» **The data**

import Literature.NumberTheory.LFunctions.WeilExplicitDirichletWeilForm
import Literature.NumberTheory.LFunctions.WeilBochnerExtension
import HarnessLib

/-!
# `weilExplicitRHSWeil_eq_weilFunctionalChar` is false at modulus `q = 0`

Sibling of `WeilExplicitDirichletWeilForm.lean` (which states the dictionary between Weil's printed
right-hand side of (11), `weilExplicitRHSWeil`, and the digamma form `weilFunctionalChar` as the named
fact `weilExplicitRHSWeil_eq_weilFunctionalChar` for ALL moduli `q : ℕ`).

The named fact
`Literature.NumberTheory.LFunctions.weilExplicitRHSWeil_eq_weilFunctionalChar` quantifies over ALL
`q : ℕ`, including `q = 0` (`ZMod 0 = ℤ`), where Lean's `Real.log (q / (2π)) = Real.log 0 = 0`
while `Real.log q − Real.log π = −log π`.  Comparing the instances `q = 1` and `q = 0` of the
asserted identity for one bump function `g` with `g(0) = 1` (both characters are even, so the
`PF` and digamma terms are literally the same and cancel) leaves `g(0) · log(2π) = 0`: contradiction.
The intended statement needs `[NeZero q]` (then `log(q/2π) = log q − log 2π` for every `q ≥ 1`):
it is the GUARDED restatement `weilExplicitRHSWeil_eq_weilFunctionalChar_of_neZero` appended to
`WeilExplicitDirichletWeilForm.lean` by its author (p321742), which is the name to use.

## References

* A. Weil, *Sur les "formules explicites" de la théorie des nombres premiers*, Comm. Sém. Math.
  Univ. Lund (1952), 252–265: (3) p. 253 (`A > 0`), (11) pp. 261–262. [Weil1952FormulesExplicites]
-/

noncomputable section

open Complex Real

namespace Literature.NumberTheory.LFunctions

/-- The trivial character modulo `0` is even (`−1` is a unit of `ℤ`). [folklore] -/
private theorem charParity_one_modZero : charParity (1 : DirichletCharacter ℂ 0) = 0 :=
  charParity_of_even (show (1 : DirichletCharacter ℂ 0) (-1) = 1 from
    MulChar.one_apply isUnit_one.neg)

/-- **`weilExplicitRHSWeil_eq_weilFunctionalChar` is false as stated**: the instance `q = 0`
(`ZMod 0 = ℤ`, trivial character, where Lean's `Real.log (0/2π) = 0` replaces Weil's `log A`,
`A = q/2π`) contradicts the instance `q = 1` for any test function with `g(0) ≠ 0`.  Weil's (11) is
stated for a conductor (`A = N𝔣 · |d|/(2π)ⁿ... > 0`, p. 253 (3)); the dictionary is meant, and
numerically right, for `q ≥ 1` only — use the guarded `weilExplicitRHSWeil_eq_weilFunctionalChar_of_neZero`.
[cite: Weil1952FormulesExplicites, (3) p. 253 and (11) pp. 261–262 (A > 0)] -/
theorem not_weilExplicitRHSWeil_eq_weilFunctionalChar : ¬ weilExplicitRHSWeil_eq_weilFunctionalChar := by
  intro h
  -- a bump with `g 0 = 1`
  let b : ContDiffBump (0 : ℝ) := ⟨1, 2, one_pos, one_lt_two⟩
  set g : ℝ → ℂ := fun t ↦ ((b t : ℝ) : ℂ) with hg
  have hgt : IsWeilTest g := WeilBochner.isWeilTest_bump b
  have hg0 : g 0 = 1 := by simp [hg, b.one_of_mem_closedBall (Metric.mem_closedBall_self one_pos.le)]
  have h1 := h (1 : DirichletCharacter ℂ 1) hgt
  have h0 := h (1 : DirichletCharacter ℂ 0) hgt
  simp only [weilExplicitRHSWeil, weilFunctionalChar, weilArchTermChar, charParity_modOne,
    charParity_one_modZero, if_true, Nat.cast_one, Nat.cast_zero, zero_div, Real.log_zero,
    Real.log_one, one_div, zero_sub, hg0, one_mul, Complex.ofReal_zero] at h1 h0
  have hne : (0 : ℕ) ≠ 1 := by norm_num
  simp only [hne, if_false, zero_add, zero_sub] at h0
  -- subtract the two identities: only `g(0) · log (2π)⁻¹` survives
  have key : (Real.log (2 * π)⁻¹ : ℂ) = 0 := by linear_combination h1 - h0
  have : Real.log (2 * π)⁻¹ = 0 := by exact_mod_cast key
  rw [Real.log_inv, neg_eq_zero] at this
  have h2π : 1 < 2 * π := by linarith [Real.pi_gt_three]
  linarith [Real.log_pos h2π]

end Literature.NumberTheory.LFunctions

end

» **Exercise directions**
Everything in the material above from the line that has "import HarnessLib" through the line that has "The trivial character" must be duplicated exactly, with no other lines given.

» **Reply to the task**
import HarnessLib

/-!
# `weilExplicitRHSWeil_eq_weilFunctionalChar` is false at modulus `q = 0`

Sibling of `WeilExplicitDirichletWeilForm.lean` (which states the dictionary between Weil's printed
right-hand side of (11), `weilExplicitRHSWeil`, and the digamma form `weilFunctionalChar` as the named
fact `weilExplicitRHSWeil_eq_weilFunctionalChar` for ALL moduli `q : ℕ`).

The named fact
`Literature.NumberTheory.LFunctions.weilExplicitRHSWeil_eq_weilFunctionalChar` quantifies over ALL
`q : ℕ`, including `q = 0` (`ZMod 0 = ℤ`), where Lean's `Real.log (q / (2π)) = Real.log 0 = 0`
while `Real.log q − Real.log π = −log π`.  Comparing the instances `q = 1` and `q = 0` of the
asserted identity for one bump function `g` with `g(0) = 1` (both characters are even, so the
`PF` and digamma terms are literally the same and cancel) leaves `g(0) · log(2π) = 0`: contradiction.
The intended statement needs `[NeZero q]` (then `log(q/2π) = log q − log 2π` for every `q ≥ 1`):
it is the GUARDED restatement `weilExplicitRHSWeil_eq_weilFunctionalChar_of_neZero` appended to
`WeilExplicitDirichletWeilForm.lean` by its author (p321742), which is the name to use.

## References

* A. Weil, *Sur les "formules explicites" de la théorie des nombres premiers*, Comm. Sém. Math.
  Univ. Lund (1952), 252–265: (3) p. 253 (`A > 0`), (11) pp. 261–262. [Weil1952FormulesExplicites]
-/

noncomputable section

open Complex Real

namespace Literature.NumberTheory.LFunctions

/-- The trivial character modulo `0` is even (`−1` is a unit of `ℤ`). [folklore] -/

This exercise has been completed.